Notebook to perform data processing, and create interim and clean datasets

# Setup

In [170]:
import sys
import time

import numpy as np
import pandas as pd

from sklearn.impute import SimpleImputer

In [37]:
proj_path = "/Users/aarontrefler_temp2/Documents/My_Documents/Kaggle/kaggle-gendered-pronoun/"
sys.path.insert(0, proj_path)

In [38]:
import bert.modeling
import bert.extract_features
import bert.tokenization

import src.utils as utils
import src.data.data_utils as data_utils
import src.models.bert_model_utils as bert_model_utils

In [107]:
%reload_ext autoreload
%autoreload 2

pd.options.display.max_columns = 20

In [40]:
bert_dir = proj_path + "bert/"
data_raw_dir = proj_path + "data/raw/"
data_interim_dir = proj_path + "data/interim/"
data_clean_dir = proj_path + "data/clean/"

# Read Raw Data

In [41]:
df_train = pd.read_csv(proj_path + "data/raw/gap-test.tsv", sep='\t')
df_valid = pd.read_csv(proj_path + "data/raw/gap-validation.tsv", sep='\t')
df_test = pd.read_csv(proj_path + "data/raw/gap-development.tsv", sep='\t')

# Create Interim Data

In [150]:
# Create BERT input files
df_train.Text.to_csv(data_interim_dir + "bert_input_train.txt", index = False, header = False)
df_valid.Text.to_csv(data_interim_dir + "bert_input_valid.txt", index = False, header = False)
df_test.Text.to_csv(data_interim_dir + "bert_input_test.txt", index = False, header = False)

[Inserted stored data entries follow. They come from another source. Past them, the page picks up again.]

import Mathlib
import HarnessLib
import Summits.QuantumFields.YangMills.Theses.ScalingWindowSplit
import Summits.QuantumFields.YangMills.Theorems.MirrorModularBoostsHypercubicLimitCouplingResponseDefsC
import Summits.QuantumFields.YangMills.Theorems.ScalingWindowSplitSelfNormalisedMomentBoundsRStubPlaneMean
import Summits.QuantumFields.YangMills.Theorems.ScalingWindowSplitSelfNormalisedMomentBoundsRStubEventually
import Summits.QuantumFields.YangMills.Theorems.ScalingWindowSplitSelfNormalisedMomentBoundsRStubFlatPoint
import Summits.QuantumFields.YangMills.Theorems.ScalingWindowSplitSelfNormalisedMomentBoundsRStubRiemannBound
import Summits.QuantumFields.YangMills.Theorems.ScalingWindowSplitSelfNormalisedMomentBoundsRStubAssembly
import Summits.QuantumFields.YangMills.Cruxes.SelfNormalisedMomentBoundsR.MaskedSectorObstruction
import Summits.QuantumFields.YangMills.Theorems.ScalingWindowSplitSelfNormalisedMomentBoundsROfClusterBound

/-!
# Crux `SelfNormalisedMomentBoundsR` — line `Sketch` TRANSFERRED to the repaired crux U_RS (courtesy file)

The census (§1, `MaskedSectorObstruction.lean`) refutes U_R as typed (ALL compact `G`) modulo (P1)+(P2) by the masked
product group `U(1) × SU(2)` and certifies the one-token repair U_RS = `Strategist.SelfNormalisedMomentBoundsRS`
(`IsCompactSimpleLieGroup G →` inserted; glue `closesRS` / `existenceLegFromLatticeRS`).  This file shows that line
`Sketch` transfers to U_RS VERBATIM: the eight landed stubs (`stub_planeMean` p159510, `stub_eventually` p159318,
`stub_flatPoint` p159056, `stub_riemannBound` p159357, `stub_expansion` p160824, `stub_vertexBound` p160942,
`stub_riemannSqrt` p160617, `stub_assembly` p161368) are statements about ONE scheme at ONE step and never read the
group; only the physics stub changes, to `stub_clusterBoundS` = `stub_clusterBound` with the simplicity hypothesis —
the honest ultraviolet kernel K_UV for compact SIMPLE `G` in cluster-expansion output format (functional-graph bound
with the dimension-4 kernel `(a_k d_torus)⁻⁴` on canon-normalised centred plaquette correlations at distinct sites).
`selfNormalisedMomentBoundsRS_of` concludes U_RS; with `closesRS` the route closes from W₁, U_RS, CurvatureAmnesia, W₂.
Not registrable (U_RS is not an item); published so that the restate R1 costs the planners nothing on this line.
-/

noncomputable section

open scoped SchwartzMap BigOperators Topology
open MeasureTheory Filter Topology
open Literature.MathematicalPhysics.AQFT Literature.MathematicalPhysics.QuantumLattice
open Literature.MathematicalPhysics.QuantumFieldTheory Literature.Probability.LatticeModels
open Summit.QuantumFields.YangMills.Cruxes.HypercubicLimit.CouplingResponse

namespace Summit.QuantumFields.YangMills.Theorems.ScalingWindowSplit.SelfNormalisedMomentBoundsR.RS

/-! ## Stub 2 — the physics stub: functional-graph cluster bound for the self-normalised scheme -/

/-- **`stub_clusterBoundS` — the physics stub of line `Sketch` for compact SIMPLE `G` (the honest kernel K_UV).**  At every admissible datum
`(G, r, sch, u, p, M)` of the crux (weak coupling, polynomial volumes, past-supported `u`, floor and window) there are
`C ≥ 1` and `k₀` such that for all `k ≥ k₀`, all `n ≥ 2` and all injective families of sites `x₁ … xₙ` of the box
with plane labels `q₁ … qₙ`, the centred plaquette correlation normalised by `c'_k = 1/√T⁰_k(u,θu)` per insertion obeys
`|c'_kⁿ ∫ ∏ᵢ (O_{qᵢ}(τ_{xᵢ}Ũ) − m'_k/6) dμ_k| ≤ Cⁿ Σ_{f fixed-point-free} ∏ᵢ (a_k d_k(xᵢ, x_{f i}))⁻⁴`, `d_k` the torus
distance in lattice units.  For the free Wick square the left side is a sum over CYCLES of `∏ d⁻⁴` (a sub-sum of the
right side); nearest-neighbour products dominate every hierarchical configuration (`δδ′ ≤ D²`).  This is the
crux-by-name residue: expected for compact SIMPLE `G` (asymptotic freedom read on `tr F²`), refuted modulo (P1)+(P2)
for `U(1) × SU(2)` exactly as the crux itself (census §1). [folklore] -/
theorem stub_clusterBoundS :
    ∀ (G : Type) [Group G] [TopologicalSpace G] [IsTopologicalGroup G] [CompactSpace G] [MeasurableSpace G]
      [BorelSpace G], IsCompactSimpleLieGroup G → ∀ (r : LatticeRep G) (sch : SpeciesScheme (YMSpecies G)) (u : 𝓢(EuclideanSpace ℝ (Fin 4), ℝ))
      (p : ℕ) (M : ℝ),
      let bare : SpeciesScheme (YMSpecies G) := { sch with c := fun _ _ => 1, m := fun _ _ => 0 }
      let T : 𝓢(EuclideanSpace ℝ (Fin 4), ℝ) → ℕ → ℝ := fun w k =>
        latticeSchwinger r.ρ bare (fun s => s.F) k (1 + 1) (fun _ => r.curvature) ![w, thetaTest 4 w] -
          latticeSchwinger r.ρ bare (fun s => s.F) k 1 (fun _ => r.curvature) ![w] *
            latticeSchwinger r.ρ bare (fun s => s.F) k 1 (fun _ => r.curvature) ![thetaTest 4 w]
      let canon : SpeciesScheme (YMSpecies G) :=
        { sch with
          c := fun _ k => (Real.sqrt (T u k))⁻¹
          m := fun _ k => ∫ U, r.curvature.F (torusLift (sch.side k) U) ∂(wilsonMeasure r.ρ (sch.β k)) }
      sch.HasWeakCouplingLimit →
      (∃ N : ℕ, 1 ≤ N ∧ ∀ᶠ k in atTop, (sch.a k)⁻¹ ≤ (sch.a k * (sch.L k : ℝ)) ^ N) →
      tsupport u ⊆ {y : EuclideanSpace ℝ (Fin 4) | y 0 < 0} →
      (∀ᶠ k in atTop, (sch.a k) ^ p ≤ T u k ∧ T u k ≤ M * T (timeShiftTest 4 (-1) u) k) →
      ∃ (C : ℝ) (k₀ : ℕ), 1 ≤ C ∧ ∀ k : ℕ, k₀ ≤ k →
        ∀ (n : ℕ) (x : Fin n → Site 4) (q : Fin n → Plane), 2 ≤ n → Function.Injective x →
          (∀ i, x i ∈ box 4 (canon.L k)) →
          |canon.c r.curvature k ^ n *
              ∫ U, ∏ i, ((planeSpecies r (q i)).F (configShift (-(x i)) (torusLift (canon.side k) U)) -
                canon.m r.curvature k / 6) ∂(wilsonAt r canon k)| ≤
            C ^ n * ∑ f : Fin n → Fin n, (if ∀ i, f i ≠ i then
              ∏ i, ((canon.a k * ‖siteToE (fun μ : Fin 4 =>
                ((((x i μ - x (f i) μ : ℤ) : ZMod (canon.side k)).valMinAbs : ℤ)))‖)⁻¹) ^ 4 else 0) := by
  sorry

/-! ## The composition: the stubs conclude the crux BY NAME -/

/-- **`selfNormalisedMomentBoundsRS_of` — the line's composition, re-pointed at U_RS.**  Fix a datum; the crux's conclusion is
`UniformMomentBoundsPlanes r canon` by `Iff.rfl`.  `stub_clusterBound` gives `(C, k₀)`; polynomial volumes give
`N`, and `stub_assembly N` (fed `stub_flatPoint`, `stub_riemannBound`) gives `(s, K)`; for `k` beyond `k₀` and
beyond the eventualities `a_k ≤ 1`, `a_k L_k ≥ 1`, `a_k⁻¹ ≤ (a_k L_k)^N` the assembly (with `stub_planeMean` for
the torus-mean-centred scheme `canon`) bounds the moments by `K (K C)ⁿ n!`; `stub_eventually` removes the threshold.
[folklore] -/
theorem selfNormalisedMomentBoundsRS_of :
    Summit.QuantumFields.YangMills.Cruxes.SelfNormalisedMomentBoundsR.Strategist.SelfNormalisedMomentBoundsRS := by
  intro G _ _ _ _ _ _ hG r sch u p M bare T canon hw hpv hu hfw
  show UniformMomentBoundsPlanes r canon
  -- the physics stub at the datum
  obtain ⟨C, k₀, hC1, hcl⟩ := stub_clusterBoundS G hG r sch u p M hw hpv hu hfw
  -- the volume exponent and the assembly constants
  obtain ⟨N, -, hpvN⟩ := hpv
  obtain ⟨s, K, hK, hassem⟩ := stub_assembly stub_flatPoint stub_riemannBound N
  -- the eventualities of the scheme: `a_k ≤ 1`, `a_k L_k ≥ 1`, polynomial volumes
  have ha1 : ∀ᶠ k in atTop, sch.a k ≤ 1 :=
    (sch.tendsto_a.eventually (Iic_mem_nhds (zero_lt_one' ℝ))).mono fun k hk => hk
  have haL : ∀ᶠ k in atTop, 1 ≤ sch.a k * (sch.L k : ℝ) := sch.tendsto_L.eventually_ge_atTop 1
  obtain ⟨k₁, hk₁⟩ := (ha1.and (haL.and hpvN)).exists_forall_of_atTop
  -- the one-point identity for `canon` (its counterterm IS the torus mean)
  have h1 : ∀ k (q : Plane) (f : 𝓢(EuclideanSpace ℝ (Fin 4), ℝ)),
      ∫ U, planeField r canon k q f U ∂(wilsonAt r canon k) = 0 :=
    fun k => stub_planeMean G r canon k rfl
  -- assemble on the tail `k ≥ max k₀ k₁`
  refine stub_eventually G r canon ⟨s, max k₀ k₁, K, K * C, fun n F hF hD k hk => ?_⟩
  have hk0 : k₀ ≤ k := (le_max_left _ _).trans hk
  obtain ⟨hak, haLk, hpvk⟩ := hk₁ k ((le_max_right _ _).trans hk)
  exact hassem G r canon k C hC1 hak haLk hpvk (h1 k) (hcl k hk0) n F hF hD

end Summit.QuantumFields.YangMills.Theorems.ScalingWindowSplit.SelfNormalisedMomentBoundsR.RS

/-- With the census glue: W₁, U_RS (hence this line's physics stub for simple `G`), CurvatureAmnesia, W₂ and the
proved EuclideanUpgrade close the route (`closesRS`). [folklore] -/
theorem Summit.QuantumFields.YangMills.Theorems.ScalingWindowSplit.SelfNormalisedMomentBoundsR.RS.closes_of_clusterBoundS
    (hW : Summit.QuantumFields.YangMills.Theses.ScalingWindowSplit.GapAtCorrelationLength)
    (hA : Summit.QuantumFields.YangMills.Theses.ScalingWindowSplit.CurvatureAmnesia)
    (hS : Summit.QuantumFields.YangMills.Theses.ScalingWindowSplit.SelfNormalisedSkewness)
    (hUpg : Summit.QuantumFields.YangMills.Theses.ScalingWindowSplit.EuclideanUpgrade) : YangMills :=
  Summit.QuantumFields.YangMills.Cruxes.SelfNormalisedMomentBoundsR.Strategist.closesRS hW
    Summit.QuantumFields.YangMills.Theorems.ScalingWindowSplit.SelfNormalisedMomentBoundsR.RS.selfNormalisedMomentBoundsRS_of
    hA hS hUpg

/-- **The physics stub inherits the crux's conditional refutation.**  Since the cluster bound (all compact `G`)
implies U_R (`selfNormalisedMomentBoundsR_of_clusterBound`, landed sorry-free over the line's stubs) and the census's
`selfNormalisedMomentBoundsR_false_of_twoRateHonestWindowScheme : TwoRateHonestWindowScheme → ¬U_R`, a two-rate
honest-window scheme (the masked product group `U(1) × SU(2)`, modulo (P1)+(P2)) refutes the all-`G` cluster bound —
which is why the line's honest target is `stub_clusterBoundS` (simple `G`). [folklore] -/
theorem Summit.QuantumFields.YangMills.Theorems.ScalingWindowSplit.SelfNormalisedMomentBoundsR.RS.clusterBound_false_of_twoRateHonestWindowScheme
    (h : Summit.QuantumFields.YangMills.Cruxes.SelfNormalisedMomentBoundsR.Strategist.TwoRateHonestWindowScheme) :
    ¬
    (
    ∀ (G : Type) [Group G] [TopologicalSpace G] [IsTopologicalGroup G] [CompactSpace G] [MeasurableSpace G]
      [BorelSpace G] (r : LatticeRep G) (sch : SpeciesScheme (YMSpecies G)) (u : 𝓢(EuclideanSpace ℝ (Fin 4), ℝ))
      (p : ℕ) (M : ℝ),
      let bare : SpeciesScheme (YMSpecies G) := { sch with c := fun _ _ => 1, m := fun _ _ => 0 }
      let T : 𝓢(EuclideanSpace ℝ (Fin 4), ℝ) → ℕ → ℝ := fun w k =>
        latticeSchwinger r.ρ bare (fun s => s.F) k (1 + 1) (fun _ => r.curvature) ![w, thetaTest 4 w] -
          latticeSchwinger r.ρ bare (fun s => s.F) k 1 (fun _ => r.curvature) ![w] *
            latticeSchwinger r.ρ bare (fun s => s.F) k 1 (fun _ => r.curvature) ![thetaTest 4 w]
      let canon : SpeciesScheme (YMSpecies G) :=
        { sch with
          c := fun _ k => (Real.sqrt (T u k))⁻¹
          m := fun _ k => ∫ U, r.curvature.F (torusLift (sch.side k) U) ∂(wilsonMeasure r.ρ (sch.β k)) }
      sch.HasWeakCouplingLimit →
      (∃ N : ℕ, 1 ≤ N ∧ ∀ᶠ k in atTop, (sch.a k)⁻¹ ≤ (sch.a k * (sch.L k : ℝ)) ^ N) →
      tsupport u ⊆ {y : EuclideanSpace ℝ (Fin 4) | y 0 < 0} →
      (∀ᶠ k in atTop, (sch.a k) ^ p ≤ T u k ∧ T u k ≤ M * T (timeShiftTest 4 (-1) u) k) →
      ∃ (C : ℝ) (k₀ : ℕ), 1 ≤ C ∧ ∀ k : ℕ, k₀ ≤ k →
        ∀ (n : ℕ) (x : Fin n → Site 4) (q : Fin n → Plane), 2 ≤ n → Function.Injective x →
          (∀ i, x i ∈ box 4 (canon.L k)) →
          |canon.c r.curvature k ^ n *
              ∫ U, ∏ i, ((planeSpecies r (q i)).F (configShift (-(x i)) (torusLift (canon.side k) U)) -
                canon.m r.curvature k / 6) ∂(wilsonAt r canon k)| ≤
            C ^ n * ∑ f : Fin n → Fin n, (if ∀ i, f i ≠ i then
              ∏ i, ((canon.a k * ‖siteToE (fun μ : Fin 4 =>
                ((((x i μ - x (f i) μ : ℤ) : ZMod (canon.side k)).valMinAbs : ℤ)))‖)⁻¹) ^ 4 else 0)) :=
  fun hcb => Summit.QuantumFields.YangMills.Cruxes.SelfNormalisedMomentBoundsR.Strategist.selfNormalisedMomentBoundsR_false_of_twoRateHonestWindowScheme
    h (Summit.QuantumFields.YangMills.Theorems.ScalingWindowSplit.SelfNormalisedMomentBoundsR.selfNormalisedMomentBoundsR_of_clusterBound hcb)

end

# Create BERT feature extraction commands
train_bert_extract_features_cmd = bert_model_utils.create_bert_extract_features_cmd(df_train, "train")
valid_bert_extract_features_cmd = bert_model_utils.create_bert_extract_features_cmd(df_valid, "valid")
test_bert_extract_features_cmd = bert_model_utils.create_bert_extract_features_cmd(df_test, "test")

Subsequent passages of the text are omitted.